The Role of the Microbiota in Personalized Inflammatory Bowel Disease Care

While a complete review of the literature evaluating the microbiota of IBD patients is beyond the scope of this article, it is important to note that advances in microbial analysis have the potential to guide the future care of IBD patients. In fact, the microbiome may be particularly helpful in predicting disease severity in IBD patients. The depletion of Faecalibacterium prausnitzii, a butyrate-producing species from the Firmicutes phylum, has been widely reported in CD,66-68 and has been shown to be decreased in patients with active disease.69 A relative paucity of F prausnitzii, as well as the butyrate-producing species Roseburia hominis, has also been shown to correlate with increasing disease severity in UC.70 Using microbiome sequencing, other researchers have suggested that alterations in the microbiota in the setting of disease flares may be patient-specific.71 However, the ability to sequence the microbiomes of IBD patients and monitor them for change may ultimately provide a more personalized model for prediction of flares.

Microbial analysis also has the potential to further inform therapeutic decisions in IBD. In fact, corticosteroid responsiveness in IBD has been predicted by the presence of increasing microbial diversity.72 Similarly, a decrease in bacteria associated with dysbiosis, such as Escherichia coli, has been observed in CD patients following treatment with adalimumab.73 Dysbiosis may also ultimately guide decisions for the continuation of medication, as a low proportion of F prausnitzii and a low rate of Bacteroides have been shown to predict CD relapse after discontinuation of infliximab.74

The role that unique microbial profiles play in IBD may also be seen in fecal microbiota transplantation (FMT).
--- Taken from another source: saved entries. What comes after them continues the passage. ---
/-! ## §2 The nonlinear level gauge and the variation bound along every orbit -/

/-- **THE NONLINEAR LEVEL GAUGE FOR A SPLIT EXCESS UNDER THE RELATIVE-SIZE CONDITION.**  Base affine (any profile, range, size; `L_0 = 0`); `B ≤ B₁ ≤ B′`, `B₁ − B`
isotone of modulus `ME₁`, `B′ − B₁` isotone; `(ME₁·h_m∕2 + (B′−B₁)(S h_m))·(k−1) ≤ a_m∕10` for `2 ≤ k < K`, `m ≥ k+1` along `h = S y`; `B′` with modulus `M′`; unique solution
families.  Then at EVERY depth `m`: `X_m ≥ 0`, `X_{m+1}h_{m+1}² ≤ X_mh_m²`, and `Σ_{j<J} h_{m+j}²·(e_{m+j} − e_{m+j+1}) ≤ X_mh_m²` for every `J` (row induction from the deep light
region, as (E124) `steps_nonneg_gauge_level` with `gauge_step_split_level`). [folklore] -/
theorem steps_nonneg_gauge_split_level (hBaff : ∀ u, SeqBox γ u → B u = β₀ + ∑ k ∈ range K, L k * u k) (hL : ∀ k, 0 ≤ L k) (hL0 : L 0 = 0) (hβ : 0 < β₀)
    (hB' : ∀ u u' : ℕ → ℝ, SeqBox γ u → SeqBox γ u' → ∀ D : ℝ, (∀ j, |u j - u' j| ≤ D) → |B' u - B' u'| ≤ M' * D) (hM' : 0 ≤ M')
    (hexc1 : ∀ u, SeqBox γ u → B u ≤ B₁ u) (hexc2 : ∀ u, SeqBox γ u → B₁ u ≤ B' u)
    (hDmono1 : ∀ u v : ℕ → ℝ, SeqBox γ u → SeqBox γ v → (∀ j, u j ≤ v j) → B₁ u - B u ≤ B₁ v - B v)
    (hDmono2 : ∀ u v : ℕ → ℝ, SeqBox γ u → SeqBox γ v → (∀ j, u j ≤ v j) → B' u - B₁ u ≤ B' v - B₁ v)
    (hEmod1 : ∀ u u' : ℕ → ℝ, SeqBox γ u → SeqBox γ u' → (∀ j, u' j ≤ u j) → ∀ D : ℝ, 0 ≤ D → (∀ j, u j - u' j ≤ D) →
      (B₁ u - B u) - (B₁ u' - B u') ≤ ME₁ * D) (hME1 : 0 ≤ ME₁)
    (hS : ∀ p, 0 < p → p ≤ γ → SeqBox γ (S p) ∧ MemFlow B p (S p))
    (huniq : ∀ p, 0 < p → p ≤ γ → ∀ u u' : ℕ → ℝ, SeqBox γ u → SeqBox γ u' → MemFlow B p u → MemFlow B p u' → u = u')
    (hS' : ∀ p, 0 < p → p ≤ γ → SeqBox γ (S' p) ∧ MemFlow B' p (S' p))
    (huniq' : ∀ p, 0 < p → p ≤ γ → ∀ u u' : ℕ → ℝ, SeqBox γ u → SeqBox γ u' → MemFlow B' p u → MemFlow B' p u' → u = u')
    {y : ℝ} (hy : 0 < y) (hyγ : y ≤ γ)
    (hElev : ∀ m k, 2 ≤ k → k < K → k + 1 ≤ m →
      (ME₁ * S y m / 2 + (B' (S (S y m)) - B₁ (S (S y m)))) * ((k : ℝ) - 1) ≤ 1 / S y m ^ 2 / 10) :
    ∀ m, 0 ≤ B' (S' (S y m)) - B (S (S y m))
      ∧ (B' (S' (S y (m + 1))) - B (S (S y (m + 1)))) * S y (m + 1) ^ 2 ≤ (B' (S' (S y m)) - B (S (S y m))) * S y m ^ 2
      ∧ ∀ J, ∑ j ∈ range J, S y (m + j) ^ 2
          * ((B' (S' (S y (m + j))) - B (S' (S y (m + j)))) - (B' (S' (S y (m + j + 1))) - B (S' (S y (m + j + 1)))))
        ≤ (B' (S' (S y m)) - B (S (S y m))) * S y m ^ 2 := by
  obtain ⟨hexc, hDmono⟩ := split_facts (γ := γ) hexc1 hexc2 hDmono1 hDmono2
  obtain ⟨hmono, hlo, hdom, hBmod⟩ := affine_facts hBaff hL hβ
  have hM : 0 ≤ ∑ k ∈ range K, L k := sum_nonneg fun k _ => hL k
  have hh := (hS y hy hyγ).1
  have hf := (hS y hy hyγ).2
  have hpos : ∀ j, 0 < S y j := fun j => (hh j).1
  -- the deep region
  obtain ⟨N₀, hN₀⟩ := exists_base_depth_var hBaff hL hβ hh hf
  have hXdeep : ∀ m, N₀ ≤ m → 0 ≤ B' (S' (S y m)) - B (S (S y m)) := by
    intro m hm
    have hq := family_mem hS hy hyγ m
    have hsmall := (hN₀ m hm).1.2
    have := effective_le_of_small_pin hBmod hM hβ hlo hexc hDmono hq.1 hq.2 hsmall (hS _ hq.1 hq.2).1 (hS _ hq.1 hq.2).2
      (hS' _ hq.1 hq.2).1 (hS' _ hq.1 hq.2).2
    linarith
  -- P(n): non-negativity, the gauge and the variation bound at every m ≥ n
  have hP : ∀ d n, N₀ ≤ n + d → ∀ m, n ≤ m → 0 ≤ B' (S' (S y m)) - B (S (S y m))
      ∧ (B' (S' (S y (m + 1))) - B (S (S y (m + 1)))) * S y (m + 1) ^ 2 ≤ (B' (S' (S y m)) - B (S (S y m))) * S y m ^ 2
      ∧ ∀ J, ∑ j ∈ range J, S y (m + j) ^ 2
          * ((B' (S' (S y (m + j))) - B (S' (S y (m + j)))) - (B' (S' (S y (m + j + 1))) - B (S' (S y (m + j + 1)))))
        ≤ (B' (S' (S y m)) - B (S (S y m))) * S y m ^ 2 := by
    intro d
    induction d with
    | zero =>
      intro n hn m hm
      rw [add_zero] at hn
      have hcmp := cmp_of_steps_nonneg hBaff hL hβ hB' hM' hexc hDmono hS huniq hS' huniq' hy hyγ m fun m' hm' => hXdeep m' (by omega)
      refine ⟨hXdeep m (hn.trans hm), ?_, ?_⟩
      · exact base_gauge_light hBaff hL hL0 hβ hB' hM' hexc hDmono hS huniq hS' huniq' hy hyγ m (hN₀ m (hn.trans hm)).1.1 hcmp
          fun m' hm' => hXdeep m' (by omega)
      · exact var_base hBaff hL hβ hB' hM' hexc hDmono hS huniq hS' huniq' hy hyγ m (hN₀ m (hn.trans hm)).2 hcmp
    | succ d ih =>
      intro n hn m hm
      have ih' := ih (n + 1) (by omega)
      by_cases hm1 : n + 1 ≤ m
      · exact ih' m hm1
      · have hmn : m = n := by omega
        subst hmn
        have hXb : ∀ m', m + 1 ≤ m' → 0 ≤ B' (S' (S y m')) - B (S (S y m')) := fun m' hm' => (ih' m' hm').1
        have hgb : ∀ m', m + 1 ≤ m' → (B' (S' (S y (m' + 1))) - B (S (S y (m' + 1)))) * S y (m' + 1) ^ 2
            ≤ (B' (S' (S y m')) - B (S (S y m'))) * S y m' ^ 2 := fun m' hm' => (ih' m' hm').2.1
        have hVb : ∀ m', m + 2 ≤ m' → ∀ J, ∑ j ∈ range J, S y (m' + j) ^ 2
            * ((B' (S' (S y (m' + j))) - B (S' (S y (m' + j)))) - (B' (S' (S y (m' + j + 1))) - B (S' (S y (m' + j + 1)))))
            ≤ (B' (S' (S y m')) - B (S (S y m'))) * S y m' ^ 2 := fun m' hm' => (ih' m' (by omega)).2.2
        have hgs := gauge_step_split_level hBaff hL hL0 hβ hB' hM' hexc1 hexc2 hDmono1 hDmono2 hEmod1 hME1 hS huniq hS' huniq' hy hyγ hElev m hXb hgb hVb
        have hΔe := (excess_orbit_antitone hBaff hL hβ hB' hM' hexc hDmono hS hS' huniq' hy hyγ m).2
        have hm2 : 0 < S y m ^ 2 := pow_pos (hpos m) 2
        have hΔe' : 0 ≤ ((B' (S' (S y m)) - B (S' (S y m))) - (B' (S' (S y (m + 1))) - B (S' (S y (m + 1))))) * S y m ^ 2 :=
          mul_nonneg (by linarith) hm2.le
        have hG1 : 0 ≤ (B' (S' (S y (m + 1))) - B (S (S y (m + 1)))) * S y (m + 1) ^ 2 := mul_nonneg (hXb (m + 1) le_rfl) (sq_nonneg _)
        refine ⟨?_, by linarith, ?_⟩
        · have h1 : 0 ≤ (B' (S' (S y m)) - B (S (S y m))) * S y m ^ 2 := by linarith
          nlinarith
        · intro J
          cases J with
          | zero => simp only [range_zero, sum_empty]; linarith
          | succ J' =>
            rw [sum_range_succ']
            simp only [add_zero]
            have hrest := (ih' (m + 1) le_rfl).2.2 J'
            have e : ∑ j ∈ range J', S y (m + (j + 1)) ^ 2
                * ((B' (S' (S y (m + (j + 1)))) - B (S' (S y (m + (j + 1))))) - (B' (S' (S y (m + (j + 1) + 1))) - B (S' (S y (m + (j + 1) + 1)))))
                = ∑ j ∈ range J', S y (m + 1 + j) ^ 2
                * ((B' (S' (S y (m + 1 + j))) - B (S' (S y (m + 1 + j)))) - (B' (S' (S y (m + 1 + j + 1))) - B (S' (S y (m + 1 + j + 1))))) :=
              sum_congr rfl fun j _ => by rw [show m + (j + 1) = m + 1 + j by ring]
            rw [e]
            linarith
  intro m
  exact hP N₀ 0 (by omega) m (Nat.zero_le m)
Although studies have shown mixed success with FMT for IBD,75,76 closer evaluation of the microbiota of these patients may provide a clue as to the pathogenesis and potential treatment of IBD. Initial findings by Moayyedi and colleagues75 indicated that FMT did not have a significant effect; however, the inclusion of 22 patients who received FMT from a single donor resulted in a statistically significant benefit, suggesting that donor microbiota characteristics may vastly alter outcomes.77 In a second trial, patients deriving benefit from FMT acquired microbial signatures similar to those of their donors,76 suggesting that the transfer of specific bacterial flora or compounds they produce may be the key to successful FMT in IBD patients. Mouse models showed that the intragastric transfer of F prausnitzii cultures or their supernatants significantly decreased colitis severity,78 further supporting this concept. With further identification of specific microbial profiles that may serve as crucial transferrable elements in FMT, future testing may provide for the proper selection of ideal candidates and donors for the procedure or even potential microbial therapeutics.

Conclusion

Current strategies allow clinicians to better target drugs and optimize therapies based upon drug levels and identifiable risk factors for an aggressive disease course. Prospective studies will continue to fill in details of when to test and what levels are needed to achieve the outcome of deep remission with clinical and endoscopic healing. The emerging understanding of genetics and the gut microbiota will also play a role in defining the risks of disease complications, response to therapy, and even risks of therapies. The future of IBD management will include many personalized data points to better predict outcomes for individual patients and to precisely tailor therapy.

Dr Abreu has been a consultant for AbbVie Laboratories, Prometheus Laboratories, Takeda, UCB, Pfizer, Janssen, and Eli Lilly. She is also an advisory board member and lecturer for AbbVie Laboratories, and is a scientific advisory board member for Celgene Corporation. Dr Kingsley has no relevant conflicts of interest to disclose.